The U.S. Bureau of Labor Statistics has revised down its tally of total employment in March 2023 by 306,000, indicating that there were about 300,000 fewer job gains during April 2022 to March 2023 than initially estimated, which could impact the Federal Reserve's decision on interest rates.
Job creation in the US slowed in August, indicating that the strong economy could be starting to weaken under pressure from higher interest rates. Private employers added 177,000 jobs, well below the previous month's total of 371,000. Pay growth also slowed, suggesting more sustainable growth as the effects of the pandemic recede. Investors and economists remain uncertain about the future of US inflation and whether the economy can continue to grow without a significant slowdown.
The US added 187,000 jobs in August, but the unemployment rate rose to 3.8 percent, indicating a plateau in the labor market as the Federal Reserve considers another interest rate hike.
The August jobs report showed solid hiring, with employers adding 187,000 payroll positions, but the unemployment rate unexpectedly jumped and wage growth eased, leading to speculation that the Federal Reserve may have hiked interest rates for the last time.
The August jobs report indicates a cooling labor market, which could lead to the Federal Reserve pausing its actions.
The Federal Reserve is expected to cut interest rates by about one percentage point next year as economic growth slows and unemployment rises, according to chief economists at major North American banks.
Cloud-based software firm Salesforce Inc is hiring 3,300 people across various departments after cutting 10% of jobs in January this year.
The US economy added 336,000 jobs in September, surpassing economist predictions and causing a slight dip in the price of bitcoin, while stock and bond prices continue to decline.
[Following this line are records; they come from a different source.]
import Summits.ResolutionOfSingularities.ResolutionOfSingularities.Theorems.WeightedInvariantELadderTwoOverCentre
import Summits.ResolutionOfSingularities.ResolutionOfSingularities.Theorems.WeightedInvariantELadderTwoCompatible
import HarnessLib

/-!
# E2 tier, (o59-loc) OVER-CENTRE branch at the STAGE level: `ι_{η'} < ι_{π η'} = mu₂` at a successor read point over the maximum locus

[OURS · L1 W4.3 · door `HypersurfaceCentreConstruction` (stmt-ResolutionOfSingularities-19897) · E2 tier · the stage-level reading of the registrar's
(o58e) ring lemma (`E2OverCentre.iota_lt_of_overCentre_model`, p548577) through `Stage.SuccOverCentreAt` / `Stage.SuccCompatible`
(…ELadderTwoCompatible, p546537) and `Stage.IsCanonicalCentre₂.stalkIdeal_eq` (…ELadderTwoStage); typed by res-D-pv-056 AS res-L1-w43-stub-5
(registrar res-L1-w43-plan-1 ORDERs (o58d)/(o58e) 2026-08-27T16:23–16:24Z, the over-branch script of E2-CENSUS v0 §6).  Def-free; the
k₀-algebra / essentially-finite-type / regular-local-ring structure and the dimension bound of the stalk `𝒪_{Y, π η′}` (U6), `f_y ≠ 0`,
`f_y ∈ 𝔪_y²` and `f'_{η'} ∈ 𝔪_{η'}²` are HYPOTHESES (nothing geometric is proved here); `--supports stmt-ResolutionOfSingularities-19897 --as helper`.
Not a statement of [Hironaka2017]; candidates only.]

* `Stage.iotaAt_lt_of_succOverCentreAt` — (c6) + (c-u) + `CanonicalGameClauseHomLE 3 p ι J` + canonical `e = 2` centre `R` + `π η' ∈ maxLocus₂`
  + `S.SuccOverCentreAt R S' π η'` ⇒ `iotaAt ι S'.i.ker η' < iotaAt ι S.i.ker (π η')` (the presentations of `J(𝒪_y, f_y)` are the
  presentations of the stalk filtration of `R` at `y` by `IsCanonicalCentre₂.stalkIdeal_eq`, so the ring lemma's over-model premise is
  `SuccOverCentreAt` minus its stalk-map conjunct).
* `Stage.iotaAt_lt_mu₂_of_succOverCentreAt` — the same, concluded as `< S.mu₂ ι` (`mem_maxLocus₂_iff`).
* `Stage.iotaAt_lt_mu₂_of_succCompatible_overCentre` — for a COMPATIBLE successor, at a read point `η' ∈ genSing₂'` OVER `supp R`.
Together with `Stage.iotaAt_lt_mu₂_of_succCompatible_offCentre` (…ELadderTwoOffCentre rev 2) this gives `ι_{η'} < mu₂` at EVERY read point of a
compatible successor, pointwise; the remaining step of `E2InvSuccLocBody` is the supremum (`mu₂' < mu₂`: attainment / finiteness on `genSing₂'`).
-/

noncomputable section

open CategoryTheory AlgebraicGeometry TopologicalSpace IsLocalRing
open Literature.AlgebraicGeometry.Resolution
open Summit.ResolutionOfSingularities.ResolutionOfSingularities.Theorems
open Summit.ResolutionOfSingularities.ResolutionOfSingularities.Cruxes.HypersurfaceCentreConstruction.LocalEngine

set_option linter.dupNamespace false -- mandated namespace of this single-conjunct summit

namespace Summit.ResolutionOfSingularities.ResolutionOfSingularities.Theorems.ELadderOne.Stage

variable {k : Type} [Field k]

/-- **OVER-CENTRE DROP AT THE STAGE LEVEL.**  Under (c6), (c-u) and `CanonicalGameClauseHomLE 3 p ι J`: for a canonical `e = 2` centre `R`, a
successor point `η'` over a point `π η'` of the maximum locus with the cobordant local model (`S.SuccOverCentreAt R S' π η'`), the stalk
`𝒪_{Y, π η'}` a regular local `k₀`-algebra essentially of finite type of Krull dimension `≤ 3` (`k₀` perfect of characteristic `p`), `f_{π η'} ≠ 0`,
`f_{π η'} ∈ 𝔪²` and `f'_{η'} ∈ 𝔪_{η'}²`: `ι_{η'} < ι_{π η'}`. [folklore] -/
theorem iotaAt_lt_of_succOverCentreAt {p : ℕ} (ι : (R : Type) → [CommRing R] → R → Ordinal.{0})
    (J : (R : Type) → [CommRing R] → R → ℕ → Ideal R)
    (hiso : IotaIsoInvariant ι) (hunit : IotaUnitInvariant ι) (hgame : CanonicalGameClauseHomLE 3 p ι J)
    (k₀ : Type) [Field k₀] [CharP k₀ p] [PerfectField k₀]
    (S S' : Stage k) {R : ReesAlgebraData S.Y} (π : S'.Y ⟶ S.Y) (hR : S.IsCanonicalCentre₂ ι J R) (η' : S'.Y)
    [Algebra k₀ (S.Y.presheaf.stalk (π.base η'))] [Algebra.EssFiniteType k₀ (S.Y.presheaf.stalk (π.base η'))]
    [IsRegularLocalRing (S.Y.presheaf.stalk (π.base η'))]
    (hdim : ringKrullDim (S.Y.presheaf.stalk (π.base η')) ≤ 3) (hy : π.base η' ∈ S.maxLocus₂ ι)
    (hf0 : localGenerator S.i.ker (π.base η') ≠ 0)
    (hf2 : localGenerator S.i.ker (π.base η') ∈ (maximalIdeal (S.Y.presheaf.stalk (π.base η'))) ^ 2)
    (hg' : localGenerator S'.i.ker η' ∈ (maximalIdeal (S'.Y.presheaf.stalk η')) ^ 2)
    (h : S.SuccOverCentreAt R S' π η') :
    iotaAt ι S'.i.ker η' < iotaAt ι S.i.ker (π.base η') := by
  refine E2OverCentre.iota_lt_of_overCentre_model hiso hunit hgame k₀ hdim _ hf0 hf2 hg' ?_
  intro n u w hJ
  have hJ' : ∀ m : ℕ, weightedMonomialIdeal u w m = stalkIdeal (R.piece m) (π.base η') := fun m => by
    rw [hJ m, hR.stalkIdeal_eq _ hy m]
  obtain ⟨𝔫, h𝔫, hT, ht, hm, hv, e, -, a, g, hfac, hndvd, hassoc⟩ := h n u w hJ'
  exact ⟨𝔫, h𝔫, hT, ht, hm, hv, e, a, g, hfac, hndvd, hassoc⟩

/-- … concluded against the termination measure: `ι_{η'} < mu₂` (`ι_{π η'} = mu₂` on the maximum locus). [folklore] -/
theorem iotaAt_lt_mu₂_of_succOverCentreAt {p : ℕ} (ι : (R : Type) → [CommRing R] → R → Ordinal.{0})
    (J : (R : Type) → [CommRing R] → R → ℕ → Ideal R)
    (hiso : IotaIsoInvariant ι) (hunit : IotaUnitInvariant ι) (hgame : CanonicalGameClauseHomLE 3 p ι J)
    (k₀ : Type) [Field k₀] [CharP k₀ p] [PerfectField k₀]
    (S S' : Stage k) {R : ReesAlgebraData S.Y} (π : S'.Y ⟶ S.Y) (hR : S.IsCanonicalCentre₂ ι J R) (η' : S'.Y)
    [Algebra k₀ (S.Y.presheaf.stalk (π.base η'))] [Algebra.EssFiniteType k₀ (S.Y.presheaf.stalk (π.base η'))]
    [IsRegularLocalRing (S.Y.presheaf.stalk (π.base η'))]
    (hdim : ringKrullDim (S.Y.presheaf.stalk (π.base η')) ≤ 3) (hy : π.base η' ∈ S.maxLocus₂ ι)
    (hf0 : localGenerator S.i.ker (π.base η') ≠ 0)
    (hf2 : localGenerator S.i.ker (π.base η') ∈ (maximalIdeal (S.Y.presheaf.stalk (π.base η'))) ^ 2)
    (hg' : localGenerator S'.i.ker η' ∈ (maximalIdeal (S'.Y.presheaf.stalk η')) ^ 2)
    (h : S.SuccOverCentreAt R S' π η') :
    iotaAt ι S'.i.ker η' < S.mu₂ ι := by
  have hlt := iotaAt_lt_of_succOverCentreAt ι J hiso hunit hgame k₀ S S' π hR η' hdim hy hf0 hf2 hg' h
  rwa [((S.mem_maxLocus₂_iff ι (π.base η')).mp hy).2] at hlt

/-- **OVER-CENTRE, assembled for a COMPATIBLE successor:** `S.SuccCompatible ι R S' π`, a read point `η' ∈ genSing₂'` OVER `supp R`, the stalk
hypotheses at `π η'` and the three order conditions on the local equations ⇒ `ι_{η'} < mu₂`. [folklore] -/
theorem iotaAt_lt_mu₂_of_succCompatible_overCentre {p : ℕ} (ι : (R : Type) → [CommRing R] → R → Ordinal.{0})
    (J : (R : Type) → [CommRing R] → R → ℕ → Ideal R)
    (hiso : IotaIsoInvariant ι) (hunit : IotaUnitInvariant ι) (hgame : CanonicalGameClauseHomLE 3 p ι J)
    (k₀ : Type) [Field k₀] [CharP k₀ p] [PerfectField k₀]
    (S S' : Stage k) {R : ReesAlgebraData S.Y} (π : S'.Y ⟶ S.Y) (hR : S.IsCanonicalCentre₂ ι J R) (hc : S.SuccCompatible ι R S' π)
    (η' : S'.Y) [Algebra k₀ (S.Y.presheaf.stalk (π.base η'))] [Algebra.EssFiniteType k₀ (S.Y.presheaf.stalk (π.base η'))]
    [IsRegularLocalRing (S.Y.presheaf.stalk (π.base η'))]
    (hdim : ringKrullDim (S.Y.presheaf.stalk (π.base η')) ≤ 3) (hη' : η' ∈ S'.genSing₂) (hsupp : π.base η' ∈ R.support)
    (hf0 : localGenerator S.i.ker (π.base η') ≠ 0)
    (hf2 : localGenerator S.i.ker (π.base η') ∈ (maximalIdeal (S.Y.presheaf.stalk (π.base η'))) ^ 2)
    (hg' : localGenerator S'.i.ker η' ∈ (maximalIdeal (S'.Y.presheaf.stalk η')) ^ 2) :
    iotaAt ι S'.i.ker η' < S.mu₂ ι := by
  obtain ⟨hy, hover⟩ := hc.overCentre η' hη' hsupp
  exact iotaAt_lt_mu₂_of_succOverCentreAt ι J hiso hunit hgame k₀ S S' π hR η' hdim hy hf0 hf2 hg' hover

end Summit.ResolutionOfSingularities.ResolutionOfSingularities.Theorems.ELadderOne.Stage

end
Employers added 336,000 jobs in September, exceeding economists' predictions, signaling a stronger labor market and raising concerns that the Federal Reserve may need to raise interest rates further to control inflation.
The US economy added 336,000 jobs in September, exceeding expectations, but investors are concerned about the prospect of higher interest rates, causing stocks to slump and bond yields to surge.
The US economy added 336,000 jobs in September, surpassing economists' expectations, raising concerns that the labor market may not cool as fast as the Federal Reserve desires in their battle against inflation.
The U.S. economy added 336,000 jobs in September, surpassing expectations, prompting concerns about the need for further measures to slow down the economy and control inflation.
The US economy added 336,000 jobs in September, surpassing expectations and leading to concerns about higher interest rates and inflation, causing the dollar to rise and stocks to fall.
U.S. employers added 336,000 jobs in September, potentially strengthening the case for another interest rate increase by the Federal Reserve, despite wage growth remaining muted and upcoming inflation data expected to show continued slowing.
U.S. employers added 336,000 jobs in September, surpassing expectations, but the strong job growth could complicate the Federal Reserve's efforts to control inflation.
The strong US jobs report is increasing the likelihood of another Federal Reserve rate increase, which is adding to the pain in credit markets already affected by rising yields and could result in increased default risk and reduced profitability for corporate America.
The latest U.S. Jobs Report shows 336,000 new jobs added in September, exceeding expectations and indicating a strong economy that may lead to another rate hike from the Fed. Higher Treasury yields may result in more volatility in stocks and impact sectors such as mortgages and finance. However, this may also present attractive buying opportunities in beaten-down market sectors. Investors should conduct solid research and diversify their portfolios.
The US economy added an impressive 336,000 jobs in September, indicating its resilience and suggesting that higher interest rates are here to stay, which could potentially lead to a new bull market for risk assets and cryptocurrencies.